The identification of semaphorin 5A, and seven additional likely—but not yet proven—genes involved in nervous system development, cell structure and other cell functions, was possible only because of an "extensive collaborative effort that included inpatient samples from the Autism Consortium in Montreal, the Autism Genome Project and additional samples from Finland and Iran," the Johns Hopkins team reported when it announced the findings.
"The biggest challenge to finding the genes that contribute to autism is having a large and well-studied group of patients and their family members both for primary discovery of genes and to test and verify the discovery candidates," Chakravarti notes. "This latest finding would not have been possible without these many research groups and consortia pooling together their patient resources. Of course, they would not have been possible without the genomic scanning technologies either."
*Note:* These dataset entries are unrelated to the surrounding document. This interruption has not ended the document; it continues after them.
/-- The closed-form range `2.156·T²/log² T` is MONOTONE in the height (`T ≥ e`). -/
theorem heightLaw_mono {T T' : ℝ} (hT : Real.exp 1 ≤ T) (hTT' : T ≤ T') :
    2.156 * T ^ 2 / Real.log T ^ 2 ≤ 2.156 * T' ^ 2 / Real.log T' ^ 2 := by
  have h := div_log_mono hT hTT'
  have hT0 : 0 < T := (Real.exp_pos 1).trans_le hT
  have h1T : 1 ≤ T := le_trans (by linarith [Real.add_one_le_exp (1 : ℝ)]) hT
  have h0 : 0 ≤ T / Real.log T := div_nonneg hT0.le (Real.log_nonneg h1T)
  have e : ∀ S : ℝ, 2.156 * S ^ 2 / Real.log S ^ 2 = 2.156 * (S / Real.log S) ^ 2 := fun S => by
    rw [div_pow]; ring
  rw [e, e]
  exact mul_le_mul_of_nonneg_left (pow_le_pow_left₀ h0 h 2) (by norm_num)

/-- … and RH to a larger height is the stronger hypothesis (`riemannHypothesisUpTo_anti`), so the law is monotone in `T`
in both of its uses of `T`. -/
theorem robinCA_below_of_height_mono (h16 : Buthe2016_thm2) (hB : Buthe2018_thm2_theta)
    (hK : BroadbentEtAl2021_theta_rel_1e19) {T T' : ℝ} (hT : 3000175332800 ≤ T) (hTT' : T ≤ T')
    (hRH : RiemannHypothesisUpTo T') {X : ℕ} (hXT : (X : ℝ) ≤ 2.156 * T ^ 2 / Real.log T ^ 2) :
    robinCA_below (X + 1) :=
  robinCA_below_of_height_closed h16 hB hK (hT.trans hTT') hRH
    (hXT.trans (heightLaw_mono (le_trans (le_trans Real.exp_one_lt_d9.le (by norm_num)) hT) hTT'))

/-! ### L6 · all integers: Robin for `5040 < n`, `log n ≤ 0.99947·(X − 1)` -/

/-- **THE HEIGHT LAW, all-integer currency.**  Under the budget condition at height `T` for `X ≥ 2³⁰ + 1`: Robin's
inequality for every `5040 < n` with `log n ≤ 0.99947·(X − 1)` (gen 8's parameter bridge `robin_all_of_robinCA_below` with
`B⋆ = X`: every prime `p ≤ X − 1` divides the maximiser `N⋆` of `F_ε⋆`, `ε⋆ = log(1 + 1/X)/log X`, so
`log N⋆ ≥ θ(X − 1) ≥ 0.99947·(X − 1)` on the `θ`-window — the Platt–Trudgian one if `X − 1 ≤ 2.169·10²⁵`, else the height-`T`
window, whose range condition the budget implies). -/
theorem robin_all_of_height (h16 : Buthe2016_thm2) (hB : Buthe2018_thm2_theta)
    (hK : BroadbentEtAl2021_theta_rel_1e19) {T : ℝ} (hT : 3000175332800 ≤ T) (hRH : RiemannHypothesisUpTo T)
    {X : ℕ} (hX : 2 ^ 30 + 1 ≤ X)
    (hκ : (1 + 2 / Real.log (2 * (10 : ℝ) ^ 22)) *
      (((Real.log (T / (2 * π)) + 1) / (π * T) + (184 + 30 * Real.log T) / T ^ 2) * √(X : ℝ)) ≤ 0.4857) :
    ∀ n : ℕ, 5040 < n → Real.log n ≤ 0.99947 * ((X : ℝ) - 1) → robinInequality n := by
  classical
  have hRB := robinCA_below_of_height h16 hB hK hT hRH hκ
  have hX1 : 1 ≤ X := le_trans (by norm_num) hX
  have hXR : ((2 : ℝ) ^ 30 + 1) ≤ (X : ℝ) := by exact_mod_cast hX
  have h30 : (2 : ℝ) ^ 30 ≤ (X : ℝ) - 1 := by linarith
  -- `θ(X − 1) ≥ 0.99947·(X − 1)` on a window reaching `X − 1`
  have hW1 : 0.99947 * ((X : ℝ) - 1) ≤ θ ((X : ℝ) - 1) := by
    rcases le_or_gt ((X : ℝ) - 1) 2.169e25 with h25 | h25
    · exact theta_ge_99947W (thetaWindow_PT h16 (RiemannHypothesisUpTo.mono_of_le hT hRH)) h30 h25
    · have hX22 : 2 * (10 : ℝ) ^ 22 ≤ (X : ℝ) := by linarith
      exact theta_ge_99947W (thetaWindow_of_height h16 hT hRH (buthe_range_of_budget hT hX22 hκ)) h30 (by linarith)
  set ε : ℝ := Real.log (1 + 1 / (X : ℝ)) / Real.log (X : ℝ) with hε_def
  have hBs1 : (1 : ℝ) < (X : ℝ) := by linarith
  have hε : 0 < ε := by
    refine div_pos (Real.log_pos ?_) (Real.log_pos hBs1)
    have : (0 : ℝ) < 1 / (X : ℝ) := by positivity
    linarith
  obtain ⟨Ns, hNs1, hNs, -⟩ := Nat.exists_greatest_isCAParameter hε
  have hNs0 : Ns ≠ 0 := by omega
  -- threshold: primes with `r^ε ≤ 1 + 1/r` are `≤ X < X + 1`
  have hthr : ∀ r : ℕ, r.Prime → (r : ℝ) ^ ε ≤ 1 + 1 / r → r < X + 1 := by
    intro r hr hle
    by_contra hge
    push Not at hge
    have hr' : (X : ℝ) < r := by
      have : ((X + 1 : ℕ) : ℝ) ≤ r := by exact_mod_cast hge
      push_cast at this; linarith
    have := one_add_inv_lt_rpow hBs1 hr'
    rw [← hε_def] at this
    linarith
  -- every prime `p ≤ X − 1` divides `N⋆`
  have hdiv : ∀ p ∈ Nat.primesLE (X - 1), p ∣ Ns := by
    intro p hp
    obtain ⟨hple, hpp⟩ := Nat.mem_primesLE.1 hp
    refine dvd_of_rpow_lt hNs hNs0 hpp (rpow_lt_one_add_inv hBs1 (by exact_mod_cast hpp.one_lt) ?_)
    have h1 : p < X := by omega
    exact_mod_cast h1
  have hprod : (∏ p ∈ Nat.primesLE (X - 1), p) ∣ Ns :=
    Finset.prod_primes_dvd Ns (fun p hp => (Nat.mem_primesLE.1 hp).2.prime) hdiv
  -- hence `log N⋆ ≥ θ(X − 1) ≥ 0.99947·(X − 1)`
  have hlogNs : 0.99947 * ((X : ℝ) - 1) ≤ Real.log Ns := by
    have hle : (∏ p ∈ Nat.primesLE (X - 1), p) ≤ Ns := Nat.le_of_dvd (by omega) hprod
    have hpos : ∀ p ∈ Nat.primesLE (X - 1), ((p : ℕ) : ℝ) ≠ 0 := fun p hp => by
      exact_mod_cast (Nat.mem_primesLE.1 hp).2.ne_zero
    have h1 : Real.log ((∏ p ∈ Nat.primesLE (X - 1), p : ℕ) : ℝ) = θ (((X - 1 : ℕ)) : ℝ) := by
      rw [Chebyshev.theta_eq_sum_primesLE_log, Nat.cast_prod, Real.log_prod hpos]
    have hprodpos : (0 : ℝ) < ((∏ p ∈ Nat.primesLE (X - 1), p : ℕ) : ℝ) := by
      rw [Nat.cast_prod]; exact Finset.prod_pos fun p hp => by exact_mod_cast (Nat.mem_primesLE.1 hp).2.pos
    have h2 : Real.log ((∏ p ∈ Nat.primesLE (X - 1), p : ℕ) : ℝ) ≤ Real.log Ns :=
      Real.log_le_log hprodpos (by exact_mod_cast hle)
    have hcast : (((X - 1 : ℕ)) : ℝ) = (X : ℝ) - 1 := Nat.cast_pred (by omega)
    rw [h1, hcast] at h2
    exact hW1.trans h2
  have hNs5040 : 5040 < Ns := by
    by_contra hle
    push Not at hle
    have h1 : (Ns : ℝ) ≤ 5040 := by exact_mod_cast hle
    have h2 : Real.log Ns ≤ Real.log 5040 := Real.log_le_log (by exact_mod_cast hNs1) h1
    have h3 : Real.log 5040 ≤ 5040 - 1 := Real.log_le_sub_one_of_pos (by norm_num)
    have h4 : (2 : ℝ) ^ 30 = 1073741824 := by norm_num
    rw [h4] at h30
    linarith
  intro n hn hlog
  refine robin_all_of_robinCA_below hRB hε hthr hNs hNs5040 n hn ?_
  by_contra hgt
  push Not at hgt
  have h3 : Real.log Ns < Real.log n :=
    Real.log_lt_log (by exact_mod_cast hNs1) (by exact_mod_cast hgt)
  linarith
Using such genome-wide scanning technologies, the team examined the genomes of family members, among whom more than one individual was diagnosed with an autism spectrum disorder. They studied 1,031 nuclear families in total, and 1,553 affected children, looking at 500,000 single nucleotide polymorphisms for differences that stood out in the DNA. The information was collected from two sources: the Autism Genetic Resource Exchange and the U.S.-based National Institute of Mental Health.
They performed two types of genetic analyses to identify genes with both rare and common genetic variations that might contribute to autism. By studying siblings with autism, the authors discovered four regions of the human genome—on chromosomes 6, 15, 17 and 20—where rare variants in yet unidentified genes appear to contribute to autism susceptibility. After examining the genetic patterns in unrelated people with autism, the researchers discovered a common variation near only one gene, and that was semaphorin 5A.
The fact that only one common variant came out of this large sample study indicates that "there probably are many more that contribute to autism, but none have large effects," says Dr. Dan Arking, assistant professor of medicine at Hopkins' McKusick-Nathans Institute of Genetic Medicine. "Alternatively, there may be numerous rare gene-variant containing genes."
Identifying these will require even larger collaborative studies, some of which are already in progress, he adds.
Next steps in the research will be to continue to pool current and future data with that of other groups with similar genome-wide work, not just with semaphorin 5A but also with the other four genes the Johns Hopkins-led team discovered, and others that may be uncovered later by them or someone else.
"These discoveries are an important step forward, but just one of many that are needed to fully dissect the complex genetics of this disorder," says Dr. Mark Daly, a senior associate member at the Broad Institute of Harvard and MIT and an associate professor at the Center for Human Genetic Research at Massachusetts General Hospital. "The genomic regions we've identified help shed additional light on the biology of autism and point to areas that should be prioritized for further study."